The UK's Human Fertilisation and Embryology Authority (HFEA) has given permission to a fertility clinic to test a couple's embryos for early-onset Alzheimer's disease, a genetic condition that can manifest from the age of 35.
The Bridge Centre has been granted the licence to screen embryos for Charl and Danielle De Beer. Charl De Beer's mother developed Alzheimer's at the age of 49 and died at 64. His grandmother and two of his uncles also died of the condition, which has been passed down his mother's side of the family. While Mr De Beer does not know whether he carries the condition himself, and there is a 50 per cent chance of him doing so, he wishes to spare his children the experience of living under the threat of the illness. Mr De Beer said that his family 'has been dealing with Alzheimer's for 15 years', adding 'I am not prepared to run the risk of passing this on, and my wife has the same view'. The clinic will screen embryos to ensure that only the chromosome from Mr De Beer's father's side of the family is passed on.
Early-onset Alzheimer's is a very rare genetic condition, but the move to allow the testing of embryos to exclude those that carry the gene has provoked controversy. For one, opponents argue that genetic testing should be reserved for conditions that are fatal in early life, and argue that early-onset Alzheimer's usually does not affect carriers until the age of 45. Dr David King, director of Human Genetics Alert, said 'we can confidently expect science to find a cure for Alzheimer's in the next 40 years. I don't believe that it is better never to have been born than to live a healthy life for 45 years and die from Alzheimer's'.

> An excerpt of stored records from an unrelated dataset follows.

/-- **`E_v` carries the module topology over `F_v`** (the product topology of `Π_w E_w` is the canonical topology of
the `2`-dimensional `F_v`-space `F_v ⊕ F_v δ`, `quadraticLocalEquiv`). [cite: CasselsFrohlichANT1967, Ch. II §10] -/
theorem isModuleTopology_localRing : IsModuleTopology (v.adicCompletion F) (LocalRing E v) := by
  obtain ⟨σ, δ', hσδ, hδ'⟩ := exists_algEquiv_apply_eq_neg (F := F) (E := E)
  exact IsModuleTopology.iso (quadraticLocalEquiv E v σ hσδ hδ')

/-! ## §2 The standing data of [Liu2021, App. D §D.1] at the place `v` -/

variable (c : E ≃ₐ[F] E) (N : ℕ) (J : Matrix (Fin N) (Fin N) E)

omit [NumberField F] [Algebra.IsQuadraticExtension F E] in
/-- the local Gram matrix of `UnitaryGroup.«local»` is `J ⊗ 1`. [cite: Mok2014, §1 Notation p. 5] -/
theorem localGram_eq : (adelicForm E N J).map (adeleToLocal E v) = J.map (algebraMap E (LocalRing E v)) := by
  rw [adelicForm, Matrix.map_map]
  rfl

omit [Algebra.IsQuadraticExtension F E] in
/-- `J ⊗ 1` is hermitian for `c ⊗ 1` when `J` is hermitian for `c`. [cite: Mok2014, §1 Notation p. 5] -/
theorem localGram_hermitian (hJh : (J.map c)ᵀ = J) :
    (((adelicForm E N J).map (adeleToLocal E v)).map (conjLocal E c v))ᵀ = (adelicForm E N J).map (adeleToLocal E v) := by
  have h1 : ((adelicForm E N J).map (adeleToLocal E v)).map (conjLocal E c v) =
      (J.map c).map (algebraMap E (LocalRing E v)) := by
    rw [localGram_eq, Matrix.map_map, Matrix.map_map]
    exact Matrix.ext fun i j => conjLocal_algebraMap c v (J i j)
  rw [h1, ← Matrix.transpose_map, hJh, localGram_eq]

omit [NumberField F] [Algebra.IsQuadraticExtension F E] in
/-- `det (J ⊗ 1) = det J ⊗ 1` is a unit when `det J ≠ 0`. [cite: Mok2014, §1 Notation p. 5] -/
theorem isUnit_det_localGram (hJdet : J.det ≠ 0) : IsUnit ((adelicForm E N J).map (adeleToLocal E v)).det := by
  rw [localGram_eq, ← RingHom.mapMatrix_apply, ← RingHom.map_det]
  exact hJdet.isUnit.map _

omit [Algebra.IsQuadraticExtension F E] in
/-- `F_v` has characteristic `0 ≠ 2`. [cite: Liu2021, App. D §D.1, arXiv:2102.11518 chunk p0056 L8 (arXiv PDF p. 76)] -/
theorem ringChar_adicCompletion_ne_two : ringChar (v.adicCompletion F) ≠ 2 := by
  haveI : CharZero (v.adicCompletion F) :=
    charZero_of_injective_algebraMap (algebraMap F (v.adicCompletion F)).injective
  rw [ringChar.eq_zero]
  decide

/-- `c ⊗ 1 ≠ id` (it negates `δ ⊗ 1 ≠ 0`). [cite: Liu2021, App. D §D.1, arXiv:2102.11518 chunk p0056 L8 (arXiv PDF p. 76)] -/
theorem conjAlgEquiv_ne_refl {δ : E} (hcδ : c δ = -δ) (hδ : δ ≠ 0) : conjAlgEquiv E v c hcδ hδ ≠ AlgEquiv.refl := by
  intro h
  have h1 : conjLocal E c v (algebraMap E (LocalRing E v) δ) = algebraMap E (LocalRing E v) δ :=
    AlgEquiv.congr_fun h (algebraMap E (LocalRing E v) δ)
  rw [conjLocal_algebraMap, hcδ, map_neg] at h1
  exact hδ (CharZero.neg_eq_self_iff.1 ((algebraMap E (LocalRing E v)).injective (by rw [map_neg]; exact h1)))

/-- **[Liu2021, App. D §D.1]'s standing data AT THE FINITE PLACE `v` of the quadratic extension `E/F` of number
fields**, on the tree's local model: `F := F_v`, `E := E_v = Π_{w∣v} E_w`, `c := c ⊗ 1`, the hermitian space
`(E_vᴺ, J ⊗ 1)` (Gram matrix literally that of `UnitaryGroup.«local» E c N J v`), `ringChar F_v = 0 ≠ 2`, `E_v`
étale of rank `2`, `N ≥ 2`; for `J` hermitian (`(Jᶜ)ᵀ = J`) and non-degenerate. [cite: Liu2021, App. D §D.1, arXiv:2102.11518 chunk p0056 L8 (arXiv PDF p. 76)] -/
def standingData {δ : E} (hcδ : c δ = -δ) (hδ : δ ≠ 0) (hN : 2 ≤ N) (hJh : (J.map c)ᵀ = J) (hJdet : J.det ≠ 0) :
    OscillatorStandingData (v.adicCompletion F) (LocalRing E v) N where
  conj := conjAlgEquiv E v c hcδ hδ
  conj_conj := conjLocal_conjLocal_apply E v c hcδ hδ
  conj_ne_refl := conjAlgEquiv_ne_refl E v c hcδ hδ
  gram := (adelicForm E N J).map (adeleToLocal E v)
  gram_hermitian := localGram_hermitian E v c N J hJh
  isUnit_det_gram := isUnit_det_localGram E v N J hJdet
  ringChar_ne_two := ringChar_adicCompletion_ne_two v
  formallyEtale := formallyEtale_localRing E v
  finrank_eq_two := finrank_localRing E v
  two_le := hN

variable {δ : E} (hcδ : c δ = -δ) (hδ : δ ≠ 0) (hN : 2 ≤ N) (hJh : (J.map c)ᵀ = J) (hJdet : J.det ≠ 0)

/-- unfolding: the involution of the standing data is `c ⊗ 1`. [cite: Liu2021, App. D §D.1, arXiv:2102.11518 chunk p0056 L8 (arXiv PDF p. 76)] -/
@[simp] theorem standingData_conj_apply (x : LocalRing E v) :
    (standingData E v c N J hcδ hδ hN hJh hJdet).conj x = conjLocal E c v x := rfl

/-- unfolding: the Gram matrix of the standing data is that of `UnitaryGroup.«local» E c N J v`.
[cite: Mok2014, §1 Notation p. 5] -/
@[simp] theorem standingData_gram :
    (standingData E v c N J hcδ hδ hN hJh hJdet).gram = (adelicForm E N J).map (adeleToLocal E v) := rfl

/-- norm-one elements of the standing data: `z · (c ⊗ 1) z = 1`. [cite: Liu2021, App. D §D.1, arXiv:2102.11518 chunk p0056 L8 (arXiv PDF p. 76)] -/
theorem mul_conjLocal_eq_one (z : (standingData E v c N J hcδ hδ hN hJh hJdet).normOne) :
    (((z : (LocalRing E v)ˣ) : LocalRing E v)) * conjLocal E c v ((z : (LocalRing E v)ˣ) : LocalRing E v) = 1 :=
  ((standingData E v c N J hcδ hδ hN hJh hJdet).mem_normOne_iff' z).1 z.2

/-- **`U(V)(F_v)` of the standing data and the tree's `U(J)(F_v) ≤ GL_N(E_v)` have the same members**
(both: `((c ⊗ 1) g)ᵀ (J ⊗ 1) g = J ⊗ 1`). [cite: Mok2014, §1 Notation p. 5] -/
theorem mem_U_iff (g : GL (Fin N) (LocalRing E v)) :
    g ∈ (standingData E v c N J hcδ hδ hN hJh hJdet).U ↔ g ∈ «local» E c N J v := by
  rw [OscillatorStandingData.mem_U_iff, «local», mem_unitaryGroupOfForm_iff]
  exact Iff.rfl

/-- **`U(V)(F_v) ≃ₜ* UnitaryGroup.localPi E c N J v`**: the standing data's unitary group in the tree's factor form
`≤ Π_{w ∣ v} GL_N(E_w)` (regrouping `GL_N(Π_w E_w) = Π_w GL_N(E_w)`, `localGLPiEquiv`). [cite: PlatonovRapinchuk1994, §5.1] -/
def uEquiv : (standingData E v c N J hcδ hδ hN hJh hJdet).U ≃ₜ* localPi E c N J v where
  toFun u := ⟨localGLPiEquiv E N v u.1,
    (localGLPiEquiv_mem_localPi_iff E c N J v u.1).2 ((mem_U_iff E v c N J hcδ hδ hN hJh hJdet u.1).1 u.2)⟩
  invFun g := ⟨(localGLPiEquiv E N v).symm g.1,
    (mem_U_iff E v c N J hcδ hδ hN hJh hJdet _).2 ((mem_localPi_iff_symm_mem E c N J v g.1).1 g.2)⟩
  left_inv u := Subtype.ext ((localGLPiEquiv E N v).symm_apply_apply u.1)
  right_inv g := Subtype.ext ((localGLPiEquiv E N v).apply_symm_apply g.1)
  map_mul' _ _ := Subtype.ext (map_mul _ _ _)
  continuous_toFun := ((localGLPiEquiv E N v).continuous.comp continuous_subtype_val).subtype_mk _
  continuous_invFun := ((localGLPiEquiv E N v).symm.continuous.comp continuous_subtype_val).subtype_mk _

/-- underlying families: `uEquiv u = localGLPiEquiv u`. [cite: PlatonovRapinchuk1994, §5.1] -/
@[simp] theorem coe_uEquiv_apply (u : (standingData E v c N J hcδ hδ hN hJh hJdet).U) :
    ((uEquiv E v c N J hcδ hδ hN hJh hJdet u : localPi E c N J v) : LocalGLPi E N v) = localGLPiEquiv E N v u.1 :=
  rfl

/-! ## §3 The centre: `E_v¹ = S.normOne` onto `U(J₁)(F_v)`, compatibly with `S.scalar` and `localCenter` -/

variable (J₁ : Matrix (Fin 1) (Fin 1) E)

omit [Algebra.IsQuadraticExtension F E] in
/-- a scalar `z ∈ E_v` with `z · zᶜ = 1` lies in `U(J₁)(F_v) ≤ GL_1(E_v)` for every `J₁`. [cite: Mok2014, §1 Notation p. 5] -/
theorem unitScalar_mem_local (z : (LocalRing E v)ˣ) (hz : (z : LocalRing E v) * conjLocal E c v z = 1) :
    OscillatorStandingData.unitScalar (E := LocalRing E v) 1 z ∈ «local» E c 1 J₁ v :=
  scalar_mem_unitaryGroupOfForm (conjLocal E c v) _ z (by rw [mul_comm]; exact hz)

/-- the underlying map of `θ`: `z ↦ (z)` regrouped in `Π_w GL_1(E_w)`. [cite: Mok2014, §1 Notation p. 5] -/
def thetaFun (z : (standingData E v c N J hcδ hδ hN hJh hJdet).normOne) : localPi E c 1 J₁ v :=
  ⟨localGLPiEquiv E 1 v (OscillatorStandingData.unitScalar (E := LocalRing E v) 1 (z : (LocalRing E v)ˣ)),
    (localGLPiEquiv_mem_localPi_iff E c 1 J₁ v _).2
      (unitScalar_mem_local E v c J₁ _ (mul_conjLocal_eq_one E v c N J hcδ hδ hN hJh hJdet z))⟩

/-- **`θ : E_v¹ →* U(J₁)(F_v)`**, `z ↦ (z)`: the norm-one scalars of the standing data (`S.normOne ≤ E_vˣ`) as
elements of the tree's `localPi E c 1 J₁ v`. [cite: Mok2014, §1 Notation p. 5] -/
def theta : (standingData E v c N J hcδ hδ hN hJh hJdet).normOne →* localPi E c 1 J₁ v :=
  MonoidHom.mk' (thetaFun E v c N J hcδ hδ hN hJh hJdet J₁) fun z w => by
    apply Subtype.ext
    change localGLPiEquiv E 1 v (OscillatorStandingData.unitScalar (E := LocalRing E v) 1
        ((z * w : (standingData E v c N J hcδ hδ hN hJh hJdet).normOne) : (LocalRing E v)ˣ)) =
      localGLPiEquiv E 1 v (OscillatorStandingData.unitScalar (E := LocalRing E v) 1 (z : (LocalRing E v)ˣ)) *
        localGLPiEquiv E 1 v (OscillatorStandingData.unitScalar (E := LocalRing E v) 1 (w : (LocalRing E v)ˣ))
    rw [Subgroup.coe_mul, map_mul, map_mul]

/-- underlying family of `θ z`: the regrouped scalar matrix `(z)`. [cite: Mok2014, §1 Notation p. 5] -/
theorem coe_theta (z : (standingData E v c N J hcδ hδ hN hJh hJdet).normOne) :
    ((theta E v c N J hcδ hδ hN hJh hJdet J₁ z : localPi E c 1 J₁ v) : LocalGLPi E 1 v) =
      localGLPiEquiv E 1 v (OscillatorStandingData.unitScalar (E := LocalRing E v) 1 (z : (LocalRing E v)ˣ)) :=
  rfl

/-- the `w`-component matrix of `θ z` is the `1 × 1` matrix `(z_w)`. [cite: Mok2014, §1 Notation p. 5] -/
theorem coe_theta_apply (z : (standingData E v c N J hcδ hδ hN hJh hJdet).normOne) (w : PlacesOver E v) :
    ((((theta E v c N J hcδ hδ hN hJh hJdet J₁ z : localPi E c 1 J₁ v) : LocalGLPi E 1 v) w :
        GL (Fin 1) (w.1.adicCompletion E)) : Matrix (Fin 1) (Fin 1) (w.1.adicCompletion E)) =
      Matrix.diagonal fun _ => ((z : (LocalRing E v)ˣ) : LocalRing E v) w := by
  change ((OscillatorStandingData.unitScalar (E := LocalRing E v) 1 (z : (LocalRing E v)ˣ) :
      GL (Fin 1) (LocalRing E v)) : Matrix (Fin 1) (Fin 1) (LocalRing E v)).map (Pi.evalRingHom _ w) = _
  rw [OscillatorStandingData.coe_unitScalar, Matrix.scalar_apply, Matrix.diagonal_map (map_zero _)]
  rfl

/-- `θ` is continuous. [cite: Mok2014, §1 Notation p. 5] -/
theorem continuous_theta : Continuous (theta E v c N J hcδ hδ hN hJh hJdet J₁) := by
  have hsc : Continuous (OscillatorStandingData.unitScalar (E := LocalRing E v) 1) := by
    refine Units.continuous_map ?_
    change Continuous fun a : LocalRing E v => Matrix.scalar (Fin 1) a
    simp_rw [Matrix.scalar_apply]
    exact (continuous_pi fun _ => continuous_id).matrix_diagonal
  exact (((localGLPiEquiv E 1 v).continuous.comp hsc).comp continuous_subtype_val).subtype_mk _

/-- **`θ` is onto**: an element of `U(J₁)(F_v) ≤ GL_1(E_v)` is a scalar `(z)` with `zᶜ j z = j`, `j = J₁ 0 0 ≠ 0`,
i.e. `z zᶜ = 1`. [cite: Mok2014, §1 Notation p. 5] -/
theorem theta_surjective (hJ₁ : J₁ 0 0 ≠ 0) : Function.Surjective (theta E v c N J hcδ hδ hN hJh hJdet J₁) := by
  intro g
  obtain ⟨g', rfl⟩ := (localPiEquiv E c 1 J₁ v).symm.surjective g
  -- the unitary relation of `g' ∈ U(J₁)(F_v) ≤ GL_1(E_v)` at the entry `(0, 0)`
  have hmem : (((g'.1 : GL (Fin 1) (LocalRing E v)) : Matrix (Fin 1) (Fin 1) (LocalRing E v)).map
      (conjLocal E c v))ᵀ * J₁.map (algebraMap E (LocalRing E v)) *
        ((g'.1 : GL (Fin 1) (LocalRing E v)) : Matrix (Fin 1) (Fin 1) (LocalRing E v)) =
      J₁.map (algebraMap E (LocalRing E v)) := by
    have h : (g'.1 : GL (Fin 1) (LocalRing E v)) ∈
        unitaryGroupOfForm (conjLocal E c v) ((adelicForm E 1 J₁).map (adeleToLocal E v)) := g'.2
    rw [mem_unitaryGroupOfForm_iff, localGram_eq] at h
    exact h
  have h00 := congrFun (congrFun hmem 0) 0
  simp only [Matrix.mul_apply, Fin.sum_univ_one, Matrix.transpose_apply, Matrix.map_apply] at h00
  -- `j = J₁ 0 0 ⊗ 1` is a unit of `E_v`, so `zᶜ z = 1` for `z = g'₀₀`
  have hj : IsUnit (algebraMap E (LocalRing E v) (J₁ 0 0)) := hJ₁.isUnit.map _
  have hzz : conjLocal E c v (((g'.1 : GL (Fin 1) (LocalRing E v)) : Matrix (Fin 1) (Fin 1) (LocalRing E v)) 0 0) *
      ((g'.1 : GL (Fin 1) (LocalRing E v)) : Matrix (Fin 1) (Fin 1) (LocalRing E v)) 0 0 = 1 := by
    refine hj.mul_right_cancel ?_
    rw [one_mul, mul_right_comm]
    exact h00
  -- the unit `z = det g' = g'₀₀`
  have hdet : ((Matrix.GeneralLinearGroup.det (g'.1 : GL (Fin 1) (LocalRing E v)) : (LocalRing E v)ˣ) :
      LocalRing E v) = ((g'.1 : GL (Fin 1) (LocalRing E v)) : Matrix (Fin 1) (Fin 1) (LocalRing E v)) 0 0 := by
    rw [Matrix.GeneralLinearGroup.val_det_apply, Matrix.det_fin_one]
  have hz : Matrix.GeneralLinearGroup.det (g'.1 : GL (Fin 1) (LocalRing E v)) ∈
      (standingData E v c N J hcδ hδ hN hJh hJdet).normOne := by
    rw [OscillatorStandingData.mem_normOne_iff', hdet, standingData_conj_apply, mul_comm]
    exact hzz
  refine ⟨⟨_, hz⟩, Subtype.ext ?_⟩
  rw [coe_theta, coe_localPiEquiv_symm_apply]
  congr 1
  refine Units.ext ?_
  rw [OscillatorStandingData.coe_unitScalar]
  refine Matrix.ext fun i j => ?_
  rw [Subsingleton.elim i 0, Subsingleton.elim j 0, Matrix.scalar_apply, Matrix.diagonal_apply_eq]
  exact hdet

Other opponents argue that such genetic testing leads to the destruction of healthy embryos. During the PGD process, there is a chance that one in four unaffected embryos will be discarded. Dr Alan Thornhill, scientific director at The Bridge Centre, argues that this happens in nature, and in ordinary IVF anyway. Further objections have been heard from opponents who believe that if couples are allowed to test for conditions such as early-onset Alzheimer's, a slippery slope will soon permit them to select embryos on the basis of intelligence, hair colour or sporting ability. However, Dr Thornhill argued that the process the De Beers were undergoing was emotionally and physically difficult, and thought that it was something that anyone would be highly unlikely to undergo except in cases of preventing serious and life threatening diseases.
The HFEA has classified early-onset Alzheimer's as a serious genetic condition, affecting carriers from the age of 35. In determining whether it was appropriate for the screening technique to be applied to the condition, the HFEA took expert scientific advice, looking at eight factors including the degree of suffering and speed of degeneration associated with the condition.